In the mid 19th century, the ‘divide and rule’ concept of the British went into the heads of many people in India. As a result of this, they stopped several sects from places of worship. Such a sect of people, according to Ramdas Lamb, is a continuation of the 15th-century Bhakti movement.

Image courtsey: wikipedia

The People of Ramnami, those who tattooed the name ‘Ram‘ on their embodiment ever since they’re banished from entering some villages and places of worship. A man named Parasuram in the 19th century started this sect as he wanted to show devotion to God and put people who follow the tyrants to shame. The sect includes, not only one cast of people as some think. People from various backgrounds were there in this movement.
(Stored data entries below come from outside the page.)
namespace Summit.CriticalPhenomena.PercolationContinuityZ3.Theorems

namespace Transplant

namespace KNCells

open Literature.Probability.Percolation Literature.Probability.LatticeModels SimpleGraph GadgetSystem ProbeHistory HSiteScheme Contour

variable {V : Type*} [DecidableEq V]

/-! ## §1 The planar separation facts -/

namespace KSchA

variable {A : Type*} {G : SimpleGraph V} [G.LocallyFinite] {S : KSchA V A}
variable (hΓ : RunGeom G S.Γ) (hsep : SepGeom G S.Γ) {ω : BondConfig V}
include hΓ hsep

/-! ## §2 (29): the explored region and the determined macro-vertices -/

omit hΓ in
/-- **Departure anchors are admissible for arrival anchors**, all along the run. [folklore] -/
theorem dep_mem_anchSetO (n : ℕ) (x : Site 2) :
    (S.astOfO G (S.hstO G ω n)).dep x ∈ S.Γ.anchSet ((S.astOfO G (S.hstO G ω n)).arr x) x := by
  induction n with
  | zero => exact hsep.anch_refl _ _
  | succ n ih =>
    rcases S.next_casesO (G := G) ω n with hD | ⟨e, hc, -, hD⟩
    · obtain ⟨-, -, -, hast⟩ := S.step_noneO hD
      rw [hast]; exact ih
    · obtain ⟨-, -, -, harr, hdep⟩ := S.step_someO hc hD
      rw [harr, hdep]
      by_cases hx : x = tgt e
      · subst hx
        rw [Function.update_self, Function.update_self]
        exact S.Γ.anchor_mem _ _ _
      · rw [Function.update_of_ne hx, Function.update_of_ne hx]; exact ih

omit hsep in
/-- The root is explored. [folklore] -/
theorem root_mem_VO (hroot : S.Γ.root ∈ S.Γ.Q S.Γ.a₀ 0) (n : ℕ) : S.Γ.root ∈ S.Vx G (S.hstO G ω n) := by
  have h0 : S.Γ.root ∈ S.Vx G (S.hstO G ω 0) := by
    show S.Γ.root ∈ S.Vx G []
    rw [S.V_nil hΓ]; exact hroot
  exact S.V_monoO ω (Nat.zero_le n) h0

omit hΓ hsep in
/-- The macro-origin is always occupied. [folklore] -/
theorem zero_mem_occO (n : ℕ) : (0 : Site 2) ∈ ((S.schemeO G).ostN qNE n ω).occ :=
  ((S.schemeO G).inv_omst qNE _).zero_mem

omit hsep in
/-- The new region of a probe lies in the explored region afterwards. [cite: KozmaNitzan2024, §4 p. 27 (E_{i+1})] -/
theorem newRegion_subset_VO {m n : ℕ} (hmn : m < n) {e : Site 2 × MDir} (hc : ((S.schemeO G).ostN qNE m ω).ochoice qNE = some e)
    (hD : (S.schemeO G).E.next (S.hstO G ω m) = some (S.probeO G (S.hstO G ω m) e (S.aOfO G (S.hstO G ω m) e))) :
    S.newRO G ω (S.hstO G ω m) e ⊆ S.Vx G (S.hstO G ω n) := by
  have h1 := (V_stepO hΓ (runInvO hΓ ω m) hc hD).2
  intro y hy
  refine S.V_monoO ω (Nat.succ_le_of_lt hmn) ?_
  show y ∈ S.Vx G (S.hstO G ω (m + 1))
  rw [h1]; exact Finset.mem_union_right _ hy

omit hΓ hsep in
/-- The target of a probe is determined afterwards. [folklore] -/
theorem det_tgt_of_probeO {m n : ℕ} (hmn : m < n) {e : Site 2 × MDir} (hc : ((S.schemeO G).ostN qNE m ω).ochoice qNE = some e)
    (hD : (S.schemeO G).E.next (S.hstO G ω m) = some (S.probeO G (S.hstO G ω m) e (S.aOfO G (S.hstO G ω m) e))) :
    ((S.schemeO G).ostN qNE n ω).Det (tgt e) := by
  have hstO := (S.step_someO hc hD).2.2.1
  refine (S.schemeO G).det_ostN_mono qNE ω (Nat.succ_le_of_lt hmn) ?_
  rw [hstO]
  exact HState.det_update_tgt _ _ _

omit hΓ hsep in
/-- The anchors of the target of a probe, from the next step on: arrival = the source anchor, departure = the one read off the observation.
[folklore] -/
theorem anchors_tgt_of_probeO {m n : ℕ} (hmn : m < n) {e : Site 2 × MDir} (hc : ((S.schemeO G).ostN qNE m ω).ochoice qNE = some e)
    (hD : (S.schemeO G).E.next (S.hstO G ω m) = some (S.probeO G (S.hstO G ω m) e (S.aOfO G (S.hstO G ω m) e))) :
    (S.astOfO G (S.hstO G ω n)).arr (tgt e) = S.aOfO G (S.hstO G ω m) e ∧
      (S.astOfO G (S.hstO G ω n)).dep (tgt e) = S.dOfO G ω (S.hstO G ω m) e := by
  obtain ⟨-, -, hstO, harr, hdep⟩ := S.step_someO hc hD
  have hdet : ((S.schemeO G).ostN qNE (m + 1) ω).Det (tgt e) := by rw [hstO]; exact HState.det_update_tgt _ _ _
  obtain ⟨h1, h2⟩ := S.anchors_eq_of_detO hdet (n := n) (Nat.succ_le_of_lt hmn)
  rw [h1, h2, harr, hdep, Function.update_self, Function.update_self]
  exact ⟨rfl, rfl⟩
Just because they’re tattooed doesn’t mean they’re primitive, they possess extraordinary philosophical side and consider The Ram as Formless, yet all forms, and they doesn’t need a temple for worship for their bodies are temples that the God dwells. This clearly emphasises that they’re a queer group to enslaved societies that they’re conveying a direct message to humanity that the body itself is a temple of the living God and that’s why they tattooed themselves only to convey this message to a society that lost its way to home.

The recent generation of this sect are not tattooed as of now that the banishment on them has been lifted up. Every year they gather in January at Sarsiwa village of Raipur District, Chattisgarh, during the three-day harvest festival and erect Jayosthambh (The Pillar of victory) with the name ‘Ram’ on its top. During this festival, the people here read Tulasidas’ Ramcharithmanas.